Coinbase inadvertently earned about $1m after Curve hack

The cryptocurrency exchange Coinbase, acting as a validator, processed an Ethereum transaction following the DeFi protocol Curve Finance hack and earned about $1m in rewards. This is reported by CoinDesk.

On July 30, an unknown attacked Curve Finance’s stablecoin pools and withdrew about $61.7m. The platform’s asset-pricing system operated incorrectly for a time.

A trading bot spotted a unique arbitrage opportunity and paid 570 ETH (about $1m at the rate at the time) to have the transaction processed out of turn.

The recipient of the reward was Coinbase, according to data from analytics firm Nansen and the lending protocol Alchemix, which was affected by the hack. Alchemix noted that the exchange had not reimbursed the assets even after a request.

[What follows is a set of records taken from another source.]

import Literature.MathematicalPhysics.QuantumFieldTheory.Balaban1983to89.B9Eq321LandauOrthogonalZdPer
import Literature.MathematicalPhysics.QuantumFieldTheory.Balaban1983to89.B9Eq321LandauMultiplierIffZd
import Literature.MathematicalPhysics.QuantumFieldTheory.Balaban1983to89.B9B8KnitLetterPeriodic

/-!
# `Balaban1983to89.B9Eq321LandauMultiplierIffZdPer` — [Balaban1985RegularSpaces] (1.38) p. 82 ∕ [Balaban1985BackgroundPropagators] (3.20)–(3.21) p. 394
# ON THE TORUS `T_P` READ ON `ℤᵈ`: THE RECORD's MULTIPLIER FORM OF THE LANDAU CONDITION AT `Ω₀ = ℤᵈ` IS **EQUIVALENT** TO PRINT's ORTHOGONALITY FORM —
# `IsLandau138 L m η Set.univ Λs U₀ A` ⟺ «`Σ_{x∈[0,P)ᵈ} τ((Δ^η_{U₀}λ)(x)·(D^{η*}_{U₀}A)(x)) = 0` for every PERIODIC `λ ∈ N^per(Q′(U₀))`» — at EVERY periodic
# background of units, for `P`-periodic `A`, `Lᵐ ∣ P`, level-periodic constraint sets `Λ_j` and a finite-dimensional fibre with a non-degenerate trace pairing
# `τ(ab)`; the direction ⇐ is finite-dimensional duality on the periodic functions (`(N^per)^⊥ = W^⊥⊥ = W`), the periodic twin of `B9Eq321LandauMultiplierIffZd`

statement-level skeleton of published theorems with citation tags; proofs where landed; nothing here is a claim about the
Yang–Mills mass gap

`[Balaban1985RegularSpaces]` ("B8", CMP **99** (1985) 75–102) (1.38) p. 82 *«R(U₀)D^{η*}_{U₀}A = 0»*, p. 77 *«we admit the case when some domains Ω_j are equal
to T_η»*; `[Balaban1985BackgroundPropagators]` ("B9", CMP **99** (1985) 389–434) p. 394 (3.21) *«R = Δ^η_U N(Q′), N(Q′) = {λ : Q′λ = 0}»*, (3.19) p. 393, (3.24)
p. 394, p. 391 *«X·Y = tr XY»*.  PDF held: `paper:balaban1985-cmp99-background-propagators` pp. 391–395.

CITATION HEADER (lean-in-tree rule).  Cell `pub-ymgap` (YM Track A), DAG node N06 = [B9], width seat `pub-ymgap-dag-n06-w4` (g6), the (β′-PERIODIC) road
(director-ym №217 (1) ∕ plan g86 PENS-217).  WHY: the N05 family of record and its periodic member model (`B8LeafModelZd3.zdGF3` ∕ `B8LeafModelZdPer.zdGF3Per`)
state the Landau gauge condition in MULTIPLIER form AT `Ω₀ = ℤᵈ` (`IsLandau138 L m η (i.Ω 0) (i.Λs m) U₀ A`, `i.Ω 0 = univ`).  The companion file
`B9Eq321LandauOrthogonalZdPer` (this seat, g6) proves multiplier ⇒ orthogonality on the period cell; THIS FILE proves the CONVERSE by finite-dimensional
linear algebra on the `P`-periodic functions, so that on the torus the record's text IS print's «R(U₀)D^{η*}_{U₀}A = 0» — with NO (3.25)-inverse ∕ Thm 3.11
in the identification (`B8Eq138Multiplier` makes it modulo those inverses).  Mechanism: on `E = {f : ℤᵈ → 𝔸  P-periodic}` (finite-dimensional: the torus
`(ℤ∕P)ᵈ` times the fibre) with the symmetric non-degenerate pairing `⟨f, g⟩ = Σ_{x∈[0,P)ᵈ} τ(f(x)g(x))`, the PERIODIC multiplier transposes `Q′(U₀)ᵀμ`
(level-`j` multiplier `(P∕Lʲ)`-periodic) form a subspace `W` whose orthogonal IS `N^per(Q′(U₀))` (the cell transpose identity of the companion file +
non-degeneracy, testing against periodic one-class multipliers), hence `(N^per)^⊥ = W^⊥⊥ = W` (Mathlib `LinearMap.BilinForm.orthogonal_orthogonal`);
and `Δ^η_{U₀}D^{η*}_{U₀}A ∈ (N^per)^⊥` is the orthogonality form by the `τ`-symmetry of `Δ^η_{U₀}` on the cell.  Nothing is re-declared: `trPair`,
`QT_add ∕ QT_smul` (the Dirichlet twin), the cell transposes `sum_box_pair_QT ∕ sum_box_pair_covLap_symm` (companion), `QprimeT_shiftCfg` ∕
`QprimeIter_bgT_shiftCfg` (translation covariance, seats dag-n05-a ∕ dag-n05-c) are imported BY NAME.

WHAT IS DECLARED ∕ PROVED (kernel, 0 sorry; 4 plumbing `def`s + theorems; no `instance`, no `notation`).
* §1 `perSubC P` (the COMPLEX subspace of `P`-periodic functions `ℤᵈ → 𝔸`; `finiteDimensional_perSubC`), `pairPer τ P` (= `trPair τ (box P)` restricted:
  `Σ_{x∈[0,P)ᵈ} τ(f(x)g(x))`), `pairPer_isSymm` (τ tracial), `pdelta P x b` (the periodic one-class function `𝟙_{[x]}·b`), `isPeriodic_pdelta`,
  `sum_box_trace_mul_pdelta` (testing against it reads `τ(f(x)b)`), ★ `pairPer_nondegenerate` (τ non-degenerate: `(∀ b, τ(ab) = 0) → a = 0`).
* §2 (translation covariance ⟹ periodicity of the transposes) `isPeriodic_QprimeIter` (`λ`, `U₀` `P`-periodic, `P = Lʲ·Q` ⟹ `Q′_j(U₀)λ` is `Q`-periodic on the
  level-`j` lattice), `isPeriodic_QprimeT` (`ν` `Q`-periodic ⟹ `Q′_jᵀν` is `P`-periodic), `isPeriodic_indicator`, ★ `isPeriodic_QT` (level-periodic `Λ_j`, `μ_j`,
  `Lᵐ ∣ P` ⟹ `Q′(U₀)ᵀμ` is `P`-periodic), `mem_iff_tlift_mem_of_isPeriodic` (a periodic set is read on representatives).
* §3 `multSubPer` (= `W`: the periodic functions EQUAL to some `Q′(U₀)ᵀμ` with level-periodic `μ`), `nullSubPer` (= `N^per(Q′(U₀))`: periodic `λ` with
  `Q′_j(U₀)λ = 0` on `Λ_j`, `j ≤ m`), `sum_box_trace_mul_QT` (the cell transpose for the pairing `τ(ab)`), ★★ `nullSubPer_eq_orthogonal_multSubPer` (`N^per = W^⊥`).
* §4 ★★ `isLandau138_univ_of_orthogonal` (orthogonality form on the cell ⇒ multiplier form at `Ω₀ = ℤᵈ`, with a LEVEL-PERIODIC multiplier) and
  ★★★ `isLandau138_univ_iff_orthogonal` (the EQUIVALENCE at every periodic background of units).

HONEST SCOPE.  (i) Finite-dimensional linear algebra; no estimate; no inverse of [B9] is used or constructed.  (ii) The orthogonality form is the
complex-BILINEAR one of the tracial pairing `τ(ab)` over ALL `𝔸`-valued periodic `λ ∈ N^per(Q′(U₀))` (the currency in which the companion file's theorem holds at
every background of units); at a unitary `U₀` on Hermitian data it is print's Hilbert-space statement on `L²(T_P, 𝔤)` (companion §5, `projEPer`).  (iii) HYPOTHESES
beyond the Dirichlet twin: `Lᵐ ∣ P` (print's: the block lattices divide the torus, [B8] p. 77) and LEVEL-PERIODIC constraint sets `Λ_j` (`(P∕Lʲ)`-periodic
membership; on the torus members of record `Λ_j ∈ {∅, ℤᵈ}` — `B8Thm4TorusAt.torusLam` — this is no condition); they make the multiplier transposes periodic,
which is how a multiplier found on the cell becomes one on all of `ℤᵈ`.  (iv) Count-neutral; N05 ∕ N06 NOT discharged; K1⁹ `stmt-QuantumFields-27364` NOT
closed; one finite `𝕋⁴` programme at fixed `ε`, Bałaban as printed; R4 closes only the conditional finite-`𝕋⁴` rung `BalabanLadder.UV` — nothing continuum ∕ ℝ⁴ ∕
OS ∕ mass gap ∕ Clay.  Unit `pub-ymgap-dag-n06-w4` (g6), 2026-08-28.
-/

noncomputable section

“Coinbase demonstrated an unwillingness to return the funds, despite the deliberate extraction of value directly from the exploit,” said Alchemix.

The platform cited a lack of legal grounds for reimbursement.

On August 4, the Curve partially returned the funds, transferring assets valued at more than $20m to JPEG’d and Alchemix. The attacker received the promised reward of 10% of the amount.

Earlier in August, Curve offered a reward of $1.85m for identifying the hacker to bring him to court.

The project team said that the deadline for voluntary restitution had expired. Curve added that if the hacker fully reimburses the stolen assets, they would drop the pursuit.